Conclusion so far is the following: I don’t think it’s the wax color, and I also don’t think it’s the iron residue, but I still don’t know what it is. It does so happen that the brighter red I have on the egg didn’t have iron on it, but it was also the last one so far, so I have dyed it to a much lighter shade initially, and it has also changed the tone a bit during wax removal. So we will have to see, maybe we’ll find something out with time.

Yellow – elderflower with alum, red – brazilwood with alum. It’s Kulzhynskyy X-10 (683) village Vyrlook, Radomyshl area, used to be Kyiv governorate, now in Zhytomyr oblast, year 1894. I already did an egg from this village last fall, and will do it again, and also maybe some other eggs from that village, they are cool!

Kursk with Brazilwood

And the last post in today’s posting spree. Three eggs from Kulzhynskyy II-5,8,15 (egg ## 44, 56, 82), Kursk area and governorate, Sloboda Kozatska. These eggs are beautiful and I love them, I have written some before (not these three, it was the first time for these, and I think they might turn out better second time around). These eggs were written in 1891 by a peasant woman Pelageya Aleksandrovna Natarova, who was originally from the village Tazov of Kursk area.

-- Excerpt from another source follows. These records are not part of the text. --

/-! ### The level identities: raw level × normaliser = integer × bricks -/

/-- **The `(x',y')`-level identity** (`r ≥ 1`, `j ≤ i ≤ N`):
`yWin(i)·(−rn)_{i−j}·(x')_j·(y')_j·xWin(j) · (1−ε)_{rn}(rn+1−ε)_k · (1+ε)_{rn}(1+ε+N)_k
 = (−1)^N (1+ε)_n (1−ε)_n n!^{2r} · lvYK(i,j)`. [cite: KrattenthalerRivoal2007, §13 (eq:briques), second line] -/
theorem yUnitK_eq {k N r i j : ℕ} (hr : 1 ≤ r) (hji : j ≤ i) (hi : i ≤ N) (ε : ℚ) :
    yWinK k N r i ε * yGapK k N r i j * xNumK N j ε * yNumK k N r j ε * xWinK k N j ε *
        ((∏ l ∈ range (r * (k + N)), (1 - ε + (l : ℚ))) * ∏ i' ∈ range k, (((r * (k + N) : ℕ) : ℚ) + 1 - ε + i')) *
        ((∏ l ∈ range (r * (k + N)), (1 + ε + (l : ℚ))) * ∏ i' ∈ range k, (1 + ε + (N : ℚ) + i')) =
      (-1) ^ N * (∏ l ∈ range (k + N), (1 + ε + (l : ℚ))) * (∏ l ∈ range (k + N), (1 - ε + (l : ℚ))) *
        ((k + N)! : ℚ) ^ (2 * r) * lvYK k N r i j ε := by
  have hrn : k + N ≤ r * (k + N) := Nat.le_mul_of_pos_left _ hr
  have hF : i - j ≤ r * (k + N) := by omega
  -- the atoms
  set A := pw (1 - ε) (k + j) with hA
  set Wm := pw (((k + j + 1 : ℕ) : ℚ) - ε) (r * (k + N)) with hWm
  set V := pw (((r * (k + N) : ℕ) : ℚ) + 1 + ε) (N - i) with hV
  set Wp := pw (((N - j : ℕ) : ℚ) + 1 + ε) (r * (k + N) - (i - j)) with hWp
  set Dplus := pw (1 + ε) N with hDplus
  set Ff := (((r * (k + N) - (i - j))! : ℕ) : ℚ) with hFf
  set RN := (((r * (k + N))! : ℕ) : ℚ) with hRN
  have hFf0 : Ff ≠ 0 := by positivity
  -- minus side
  have c1 : (∏ l ∈ range (r * (k + N)), (1 - ε + (l : ℚ))) * (∏ i' ∈ range k, (((r * (k + N) : ℕ) : ℚ) + 1 - ε + i')) *
      yNumK k N r j ε = A * Wm := by
    have L : pw (1 - ε) (r * (k + N) + k + j) = (∏ l ∈ range (r * (k + N)), (1 - ε + (l : ℚ))) *
        (∏ i' ∈ range k, (((r * (k + N) : ℕ) : ℚ) + 1 - ε + i')) * yNumK k N r j ε := by
      unfold yNumK
      rw [pw_add, pw_add, ← pw_def, ← pw_def, ← pw_def,
        pw_congr (show (1 : ℚ) - ε + ((r * (k + N) : ℕ) : ℚ) = ((r * (k + N) : ℕ) : ℚ) + 1 - ε by ring) k,
        pw_congr (show (1 : ℚ) - ε + ((r * (k + N) + k : ℕ) : ℚ) = ((r * (k + N) : ℕ) : ℚ) + (k : ℚ) + 1 - ε by
          push_cast; ring) j]
    have R : pw (1 - ε) (r * (k + N) + k + j) = A * Wm := by
      rw [show r * (k + N) + k + j = (k + j) + r * (k + N) by omega, pw_add, hA, hWm,
        pw_congr (show (1 : ℚ) - ε + ((k + j : ℕ) : ℚ) = ((k + j + 1 : ℕ) : ℚ) - ε by push_cast; ring) (r * (k + N))]
    rw [← L, R]
  have c2 : xWinK k N j ε * A = ∏ l ∈ range (k + N), (1 - ε + (l : ℚ)) := by
    rw [hA, xWinK_mul (hji.trans hi), pw_def]
  have c3 : pbBlockMinus (k + N) r (k + j + 1) ε * ((k + N)! : ℚ) ^ r = Wm := by
    rw [hWm, pbBlockMinus_mul']
  -- plus side
  have c4 : yWinK k N r i ε = (-1) ^ (N - i) * V := yWinK_eq k N r hi ε
  have c5 : (∏ l ∈ range (r * (k + N)), (1 + ε + (l : ℚ))) * V = pw (1 + ε) (N - j) * Wp := by
    have L : pw (1 + ε) (r * (k + N) + (N - i)) = (∏ l ∈ range (r * (k + N)), (1 + ε + (l : ℚ))) * V := by
      rw [pw_add, ← pw_def, hV,
        pw_congr (show (1 : ℚ) + ε + ((r * (k + N) : ℕ) : ℚ) = ((r * (k + N) : ℕ) : ℚ) + 1 + ε by ring) (N - i)]
    have R : pw (1 + ε) (r * (k + N) + (N - i)) = pw (1 + ε) (N - j) * Wp := by
      rw [show r * (k + N) + (N - i) = (N - j) + (r * (k + N) - (i - j)) by omega, pw_add, hWp,
        pw_congr (show (1 : ℚ) + ε + ((N - j : ℕ) : ℚ) = ((N - j : ℕ) : ℚ) + 1 + ε by ring) (r * (k + N) - (i - j))]
    rw [← L, R]
  have c6 : xNumK N j ε * pw (1 + ε) (N - j) = (-1) ^ j * Dplus := xNumK_mul (hji.trans hi) ε
  have c7 : Dplus * (∏ i' ∈ range k, (1 + ε + (N : ℚ) + i')) = ∏ l ∈ range (k + N), (1 + ε + (l : ℚ)) := by
    rw [hDplus, dplus_mul_P, pw_def]
  have c8 : specialBrickR1 (k + N) r (N - i) (k + N - i + j) ε * ((k + N)! : ℚ) ^ r * Ff = RN * Wp :=
    specialBrickR1_window hr hji hi ε
  have c9 : yGapK k N r i j * Ff = (-1) ^ (i - j) * RN := yGapK_mul hF
  have hs : (-1 : ℚ) ^ (N - i) * (-1) ^ j * (-1) ^ (i - j) = (-1) ^ N := by
    rw [← pow_add, ← pow_add]
    congr 1
    omega
  -- assemble
  apply mul_right_cancel₀ hFf0
  unfold lvYK
  rw [c4, ← c7, ← c2]
  set Xw := xWinK k N j ε
  set Xn := xNumK N j ε
  set Yn := yNumK k N r j ε
  set G := yGapK k N r i j
  set Rm := ∏ l ∈ range (r * (k + N)), (1 - ε + (l : ℚ))
  set Q := ∏ i' ∈ range k, (((r * (k + N) : ℕ) : ℚ) + 1 - ε + i')
  set Rp := ∏ l ∈ range (r * (k + N)), (1 + ε + (l : ℚ))
  set P := ∏ i' ∈ range k, (1 + ε + (N : ℚ) + i')
  set nf := ((k + N)! : ℚ)
  set pb := pbBlockMinus (k + N) r (k + j + 1) ε
  set R1 := specialBrickR1 (k + N) r (N - i) (k + N - i + j) ε
  set PN := pw (1 + ε) (N - j)
  calc (-1) ^ (N - i) * V * G * Xn * Yn * Xw * (Rm * Q) * (Rp * P) * Ff
      = (-1) ^ (N - i) * (G * Ff) * Xn * (Rm * Q * Yn) * Xw * (Rp * V) * P := by ring
    _ = (-1) ^ (N - i) * ((-1) ^ (i - j) * RN) * Xn * (A * Wm) * Xw * (PN * Wp) * P := by rw [c9, c1, c5]
    _ = (-1) ^ (N - i) * (-1) ^ (i - j) * RN * (Xn * PN) * Wp * A * Wm * Xw * P := by ring
    _ = (-1) ^ (N - i) * (-1) ^ (i - j) * RN * ((-1) ^ j * Dplus) * Wp * A * Wm * Xw * P := by rw [c6]
    _ = ((-1) ^ (N - i) * (-1) ^ j * (-1) ^ (i - j)) * Dplus * P * (Xw * A) * Wm * (RN * Wp) := by ring
    _ = (-1) ^ N * Dplus * P * (Xw * A) * (pb * nf ^ r) * (R1 * nf ^ r * Ff) := by rw [hs, c3, c8]
    _ = (-1) ^ N * (Dplus * P) * (Xw * A) * nf ^ (2 * r) * (pb * R1) * Ff := by ring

The story of Kursk area eggs is quite unusual, because we generally believe that Russians did not write eggs, however Kulzhynskyy says that the population of all there areas in and around Kursk is predominantly “velikorusskoye“, that is, Russian. He mentions about the eggs acquired in the town of Kursk at the market (so not the ones I have here) that they are written mainly by the old-believer women presumably from the villages and are unknown to the town women. He never says directly that these were written by Russian women, and I don’t know whether old-believers were all necessarily ethnically Russian. What he does say (and that is also quite obvious from the images themselves), that the Kursk area eggs are very detailed, fine, and unlike any other area eggs.

So yea, a bit of a mystery and some potential controversy.

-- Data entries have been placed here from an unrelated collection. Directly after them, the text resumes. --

import Summits.BirchSwinnertonDyer.BirchSwinnertonDyer.Theorems.KolyvaginDepthDoorDepthTableRowKitNoTwistOfDatum
import Summits.BirchSwinnertonDyer.BirchSwinnertonDyer.Theorems.KolyvaginDepthDoorKolyvaginDepthSupplyDoorOfDatumDepth
import HarnessLib

/-!
# Route `KolyvaginDepthDoor` — the TWIST-SELMER ROW KIT OF A DATUM: `#Sel^(p)(E^{(D)}/ℚ) ≤ p` from ONE
# datum's bit, no structure theorem, no twist point, NO SYSTEM (crux `KolyvaginDepthSupply`,
# stmt-BirchSwinnertonDyer-21765)

Helper file (`--supports stmt-BirchSwinnertonDyer-21765 --as helper`); it closes nothing and BSD is
not proved by it.

g6's kit `depthRow_noTwist_twistSelmer_of_print_of_intModel_certificate` (file
`…DepthTableRowKitNoTwistTwistSelmer`) read the twist's `p`-Selmer order off a depth-table row modulo a
COMPATIBLE SYSTEM of Kolyvagin–Heegner data (not known to be inhabited at level `0`). This file drops the
system (`natCard_selmerGroup_twist_le_of_kolyvaginClass_ne_zero_of_datum`, file `…DoorOfDatumDepth`; the
compatible system through the datum is the UNCONDITIONAL theorem `exists_kolyvaginHeegnerSystem_extending`):

* `depthRow_noTwist_twistSelmer_of_datum_of_intModel_certificate` — inputs: the integer-model certificate
  of the row, the five named McCallum/Gross facts, ONE datum `d : KolyvaginHeegnerData Dt β ι ℓ` and its
  bit `d.kolyvaginClass hp 1 ≠ 0`; OUTPUT: `#Sel^(p)(E^{(D)}/ℚ) ≤ p` and
  `p^{rank_ℤ E^{(D)}(ℚ)} · #E^{(D)}(ℚ)[p] · #Ш(E^{(D)}/ℚ)[p] ≤ p`.

CONDITIONAL on the five named facts and the bit; per-curve; BSD is not proved by it.

References: [Kolyvagin1991MathAnn] Thm. 2.3; [GrossLMS1991] §§3–5, §10; [McCallumLMS1991] §§2–5;
[WZhang2014] Notations (xii).
-/

set_option linter.dupNamespace false

noncomputable section

open scoped Classical NumberField

namespace Summit.BirchSwinnertonDyer.BirchSwinnertonDyer.Theorems.KolyvaginDepthDoor

open Literature.NumberTheory.EllipticCurves Literature.NumberTheory.EllipticCurves.ModularForms
  Literature.NumberTheory.EllipticCurves.McCallum1991 WeierstrassCurve NumberField IsDedekindDomain

section Generic

variable {W : WeierstrassCurve ℚ} [W.IsElliptic] [W.IsGloballyMinimal] {E₀ : WeierstrassCurve ℤ}
  (hI : integralModelInt W = E₀)
include hI

/-- **The order of `Sel_p(E^{(D)}/ℚ)` from a depth-table row, off an integer model — OF A DATUM** (no
`hF`, no twist point, no system). Inputs VERBATIM those of `depthRow_noTwist_of_datum_of_intModel_certificate`;
OUTPUT from the bit `d.kolyvaginClass hp 1 ≠ 0`: `#Sel^(p)(E^{(D)}/ℚ) ≤ p` and
`p^{rank_ℤ E^{(D)}(ℚ)} · #E^{(D)}(ℚ)[p] · #Ш(E^{(D)}/ℚ)[p] ≤ p`
(`natCard_selmerGroup_twist_le_of_kolyvaginClass_ne_zero_of_datum` at `n₁ = ℓ`, with the row kit's
`isKolyvaginPrime_of_intModel_certificate` and `satisfiesHeegnerHypothesis_conductorNorm_of_intModel`).
CONDITIONAL on the five facts; per-curve; BSD is not proved by it. [cite: Kolyvagin1991MathAnn, Thm. 2.3]
[cite: McCallumLMS1991, §§2–5] [cite: GrossLMS1991, §5 (5.1)] [cite: WZhang2014, Notations (xii)] -/
theorem depthRow_noTwist_twistSelmer_of_datum_of_intModel_certificate
    (h54 : sign_conjAct_kolyvaginClass) (h43 : lemma43_kolyvaginClass_mem_selmerLocalKer)
    (h44 : prop44_localOrder_kolyvaginClass_mul_eq) (h53 : lemma53_selmer_eigen_dependent_at)
    (h22 : prop22_reciprocity_eigen_finset)
    (hcm : ¬ W.HasCM) (hr : 2 ≤ W.mordellWeilRank)
    (p : ℕ) [hp : Fact p.Prime] (hp2 : p ≠ 2)
    (htower : ∀ n : ℕ, W.HasSurjectiveModNGaloisRep (p ^ n : ℕ))
    (K : Type) [Field K] [NumberField K] (hK : IsImaginaryQuadratic K) {D : ℤ}
    (hD : NumberField.discr K = D) (h3 : D ≠ -3) (h4 : D ≠ -4)
    (hH : ∀ q : ℕ, q.Prime → (q : ℤ) ∣ E₀.Δ → (q = 2 → D % 8 = 1) ∧ (q ≠ 2 → jacobiSym D q = 1))
    (ℓ : ℕ) (hℓ : ℓ.Prime) (hℓ2 : ℓ ≠ 2) (hℓΔ : ¬ (ℓ : ℤ) ∣ E₀.Δ) (hℓD : ¬ (ℓ : ℤ) ∣ D)
    (hℓp : ℓ ≠ p) (hjac : jacobiSym D ℓ = -1) (hℓ1 : p ∣ ℓ + 1) {n : ℕ}
    (hcard : Nat.card ((E₀.map (Int.castRingHom (ZMod ℓ))).toAffine.Point) = n)
    (haℓ : (p : ℤ) ∣ (ℓ : ℤ) + 1 - n)
    [NeZero (W.conductorNorm ℤ)] (Dt : ModularParametrizationData W (W.conductorNorm ℤ)) (β : ℤ)
    (ι : K →+* ℂ) (d : KolyvaginHeegnerData Dt β ι ℓ) (hne : d.kolyvaginClass hp.out 1 ≠ 0) :
    Nat.card ↥(selmerGroup (W.quadraticTwist (D : ℚ)) (p : ℤ)) ≤ p ∧
      p ^ (W.quadraticTwist (D : ℚ)).mordellWeilRank *
          Nat.card ↥(AddSubgroup.torsionBy (W.quadraticTwist (D : ℚ)).toAffine.Point (p : ℤ)) *
          Nat.card ↥((W.quadraticTwist (D : ℚ)).sha ⊓
            AddSubgroup.torsionBy (W.quadraticTwist (D : ℚ)).galH1 (p : ℤ)) ≤ p := by
  obtain ⟨hkol, -⟩ := isKolyvaginPrime_of_intModel_certificate hI p K hK.1 hD ℓ hℓ hℓ2 hℓΔ hℓD
    hℓp hjac hℓ1 hcard haℓ
  obtain ⟨c, hc, hcc⟩ := exists_conj_of_isImaginaryQuadratic K hK
  have hH' := satisfiesHeegnerHypothesis_conductorNorm_of_intModel hI K hK.1 hD hH
  have hcard1 : ℓ.primeFactors.card = 1 := by rw [hℓ.primeFactors, Finset.card_singleton]
  obtain ⟨-, hSel, hcount⟩ :=
    natCard_selmerGroup_twist_le_of_kolyvaginClass_ne_zero_of_datum h54 h43 h44 h53 h22 hcm hK
      (by rw [hD]; exact h3) (by rw [hD]; exact h4) hH' p hp2 htower c hc hcc hℓ.prime.squarefree
      (fun q hq ↦ by
        rw [hℓ.primeFactors, Finset.mem_singleton] at hq
        exact hq ▸ hkol) d hne (by rw [hcard1]; exact hr)
  rw [hcard1, pow_one] at hSel hcount
  rw [hD] at hSel hcount
  exact ⟨hSel, hcount⟩

end Generic

end Summit.BirchSwinnertonDyer.BirchSwinnertonDyer.Theorems.KolyvaginDepthDoor

end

Yellow – elderflower with alum, red – brazilwood with alum, black – logwood with iron.

Brazilwood without the yellow

Here is how brazilwood red (at least this batch) looks like without the yellow underneath, directly on white. This egg was dyed red at the same time with the first brazilwood egg, but it was sitting in the carton waiting for me to decide what exactly I was going to do from Kulzhynskyy with the first color being red (that is rather unusual and drastic, since almost always the first color, the color of the main lines, is white). The black is logwood with iron. Technically it should be possible to get the black from brazilwood with iron (one of the previous eggs was done that way), but by the time I was finishing this one, my iron/brazilwood bath was not cooperating sufficiently well.

I tell you, trying to replicate the 19th century catalogue eggs with natural dyes is a whole different story than just writing eggs as you please and dyeing them with natural dyes. Especially this new/current project of mine, where most of the time (except during the warm-up) I am trying to limit myself to the dye sources that Kulzhynsky mentions in the text of the catalogue. It is a challenge! 🙂 Though I am not complaining.

This is Kulzhynskyy XXVII-16 (egg # 1897), village Bujaki, Bielsk area, Grodno (Hrodna) governorate, currently the village seems to be in Poland close to Belarus border, in year 1895 when this egg was acquired the population was mixed Polish-Belarus.

Apple, Brazilwood, Logwood and etch

This is the second of the brazilwood eggs I completed, and I quite like it. The first dye here is yellow (rather than white, which is quite unusual) it’s applewood chips with alum, then red is brazilwood with alum, then black is logwood with iron, and then vinegar etch to white. Kulzhynsky IX-4 (586), rozheva (“of rosette, or rosette-like”), village Chudnovtsi, Lubny area, Poltava governorate, 1894. At that time it would have probably been etched with kvas (fermented sour liquid made of vegetables or grains), I etched this one with household vinegar.